Вождь народов никак не мог простить этому народу свои собственные просчеты и неудачи. По счетам истории народ теперь и должен расплачиваться всем – и шкурой, и кровушкой, и лишениями! И за неудачное начало войны, и за все материальные потери (потери иные, кроме материальных, Вождя мало тревожили), и за нехватку терпения, хотя в истории человечества не было примеров столь великого долготерпения, какие явил человечеству в этой войне народ великорусский, а с ним и «меньшие братья», белорусы, украинцы и прочая, и прочая люди наша... Но у Вождя были на сей счет иные понятия, и он это показал!
Чем ближе усматривался конец войны, тем свирепее становился террор – Вождь мстил своим обидчикам. Аресты опять стали явлением повседневным. Косяками шли в новые и старые лагеря эшелоны бывших военнопленных (как смели выжить!). Этап за этапом гнали на Север тех, кто уцелел в оккупации под немцами, румынами, мадьярами, итальянцами.

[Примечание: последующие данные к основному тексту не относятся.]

import Literature.Analysis.UnboundedOperators.SemigroupLaplaceResolvent
import Mathlib.MeasureTheory.Group.Integral
import Mathlib.MeasureTheory.Integral.IntegralEqImproper
import Mathlib.Analysis.SpecialFunctions.Integrals.Basic
import Mathlib.Analysis.Complex.RealDeriv
import HarnessLib

/-!
# The Laplace transform of an exponentially bounded C₀-semigroup, part 2: the resolvent
  equation (Engel–Nagel II.1.10; Kato IX-§1.3 (1.28)) — `R(λ)` is a pseudo-resolvent on `{Re λ > ω}`

Analysis/UnboundedOperators file continuing `SemigroupLaplaceResolvent.lean` (one definition with
body — the operator family `laplaceResolvent` —, everything proved, no named facts).

For a C₀-semigroup `T` on a complex Banach space with `‖T(t)‖ ≤ M e^{ωt}` and
`R(λ) x = ∫₀^∞ e^{−λt} T(t) x dt` (`laplaceResolventFun`, part 1), we prove the **resolvent
equation**

  `R(λ) x − R(μ) x = (μ − λ) R(λ) R(μ) x`    (`Re λ, Re μ > ω`),

i.e. `λ ↦ R(λ)` is a pseudo-resolvent on the half-plane (`isPseudoResolvent_laplaceResolvent`),
so that the Riesz-projection calculus of `Literature.Analysis.OperatorTheory.IsPseudoResolvent`
(holomorphy, `P² = P`, eigenvector detection `P v = v`, relatively compact perturbations) applies
to the resolvents of the closed generators of the semigroups the tree constructs. Engel–Nagel
prove Thm. II.1.10 through the generator (`R(λ) = R(λ, A)`); here the equation is obtained
directly from the semigroup law by a one-variable argument (no Fubini):

* (a)–(c) `T(t) R(μ) x = e^{μt} ( R(μ) x − Φ_μ(t) )`, `Φ_μ(t) = ∫₀ᵗ e^{−μu} T(u) x du`
  (operator through the Bochner integral, semigroup law, translation of the half-line integral,
  splitting `(0,∞) = (0,t] ∪ (t,∞)`): `app_laplaceResolventFun`;
* (d) `d/dt [e^{(μ−λ)t} Φ_μ(t)] = (μ−λ) e^{(μ−λ)t} Φ_μ(t) + e^{−λt} T(t) x` and FTC on `[0, b]`,
  `b → ∞` (boundary term `→ 0` for `Re μ < Re λ`):
  `(μ − λ) ∫₀^∞ e^{(μ−λ)t} Φ_μ(t) dt = −R(λ) x` (`smul_integral_exp_smul_partial`);
* (e) hence `R(λ)R(μ)x = ∫ e^{(μ−λ)t}(R(μ)x − Φ_μ(t)) dt = (λ−μ)⁻¹(R(μ)x − R(λ)x)` for
  `ω < Re μ < Re λ` (`laplaceResolventFun_sub_of_lt`);
* (f) `R(λ)R(μ) = R(μ)R(λ)` (`laplaceResolventFun_comm`, from `T(t)T(s) = T(s)T(t)`) gives the
  case `Re λ < Re μ`; (g) `λ ↦ R(λ)x` is continuous (dominated convergence,
  `continuousAt_laplaceResolventFun`), which gives the diagonal `Re λ = Re μ` as a limit from
  `λ + ε`, `ε ↓ 0`; all cases: `laplaceResolventFun_sub`.
* Packaging: `laplaceResolvent T hM : ℂ → E →L[ℂ] E` (the CLM of part 1 on the half-plane, `0`
  outside), `isPseudoResolvent_laplaceResolvent`, and
  `laplaceResolvent_apply_of_app_eq_exp_smul`: `T(t)v = e^{μt}v ⇒ R(λ)v = (λ−μ)⁻¹v`.

## References

* K.-J. Engel, R. Nagel, *One-Parameter Semigroups for Linear Evolution Equations*, Springer GTM
  194 (2000), Ch. II Thm. 1.10 (integral representation of the resolvent; resolvent equation
  via Ch. IV (1.2)). [EngelNagel2000]
* T. Kato, *Perturbation Theory for Linear Operators* (1966), IX-§1.3 (1.28): "`R(ζ) =
  −∫₀^∞ e^{ζt} U(t) dt` … satisfies the resolvent equation", VIII-§1.1 (pseudo-resolvents).
  [Kato1966]
-/

noncomputable section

Грубо насильственно, поголовно выселяли с Кавказа, Крыма, Украины и Прибалтики десятка полтора народностей, признанных виновными в пособничестве врагу. В тюрьме говорили о депортации чеченцев, месхов, карачаевцев, ингушей, крымских татар, калмыков, болгар, греков, бывших немецких колонистов с Юга и всех жителей ликвидированной Республики немцев Поволжья; тысячами выселяли из Прибалтики латышей, эстонцев, литовцев. Здесь, в Бутырках, оказалось немало свидетелей этих жесточайших расправ над «националами». Называли и фамилии тех партийных и чекистских руководителей, кто отличался особенной бесчеловечностью. Прибалты упоминали Суслова, кавказцы с ужасом называли генерала Серова. Передавали, как автоматчики окружали ночью обреченное селение, как выгоняли из саклей и хижин сонных жителей, как беспощадно расстреливали любого, кто пытался бежать в горы... Были случаи сопротивления, глухо шептали о восстании в горах Грузии и Дагестана. Их зверски подавляли с воздуха (и с тех пор в долинах устроены небольшие секретные аэропорты со взлетными площадками для истребителей). Обо всем этом перешептывались в камере... Где ж тут было черпать оптимизм и веру в некую абстрактную справедливость? Напротив, слово «арестован» звучало как «погребен заживо, навеки». Об арестованных не принято было даже спрашивать родственников... Арестован – значило: зачумлен, проклят, стал прокаженным!
Уничтожались его дневники, письма, фотографии. Иначе о его родных скажут: пособники врагу народа! Вычеркнуть его, забыть!
В прежнюю камеру осужденных уже не возвращали, потому и вызывали с вещами. Привели уже под вечер в так называемую «церковь». Оказалось, что бывшую тюремную церковь давно приспособили под этапную камеру, всегда битком набитую. Но сначала сводили в баню на том же этаже, где находилась прежняя камера, и Рональд Вальдек, памятуя о своем обещании доктору, забрался повыше к притолоке и куском кухонного мыла написал на кафеле: Р.Вальдек – 10 лет. Говорили, что эта внутренняя почта действует безотказно. Значит, доктор и остальные товарищи узнают о судьбе осужденного майора, своего бывшего камерного старосты! Узнает и, верно, очень опечалится венский доктор Эдвин Меркелиус, человек проницательный, мудрый и добрый, но излишне поторопившийся с прогнозом рональдовой фортуны!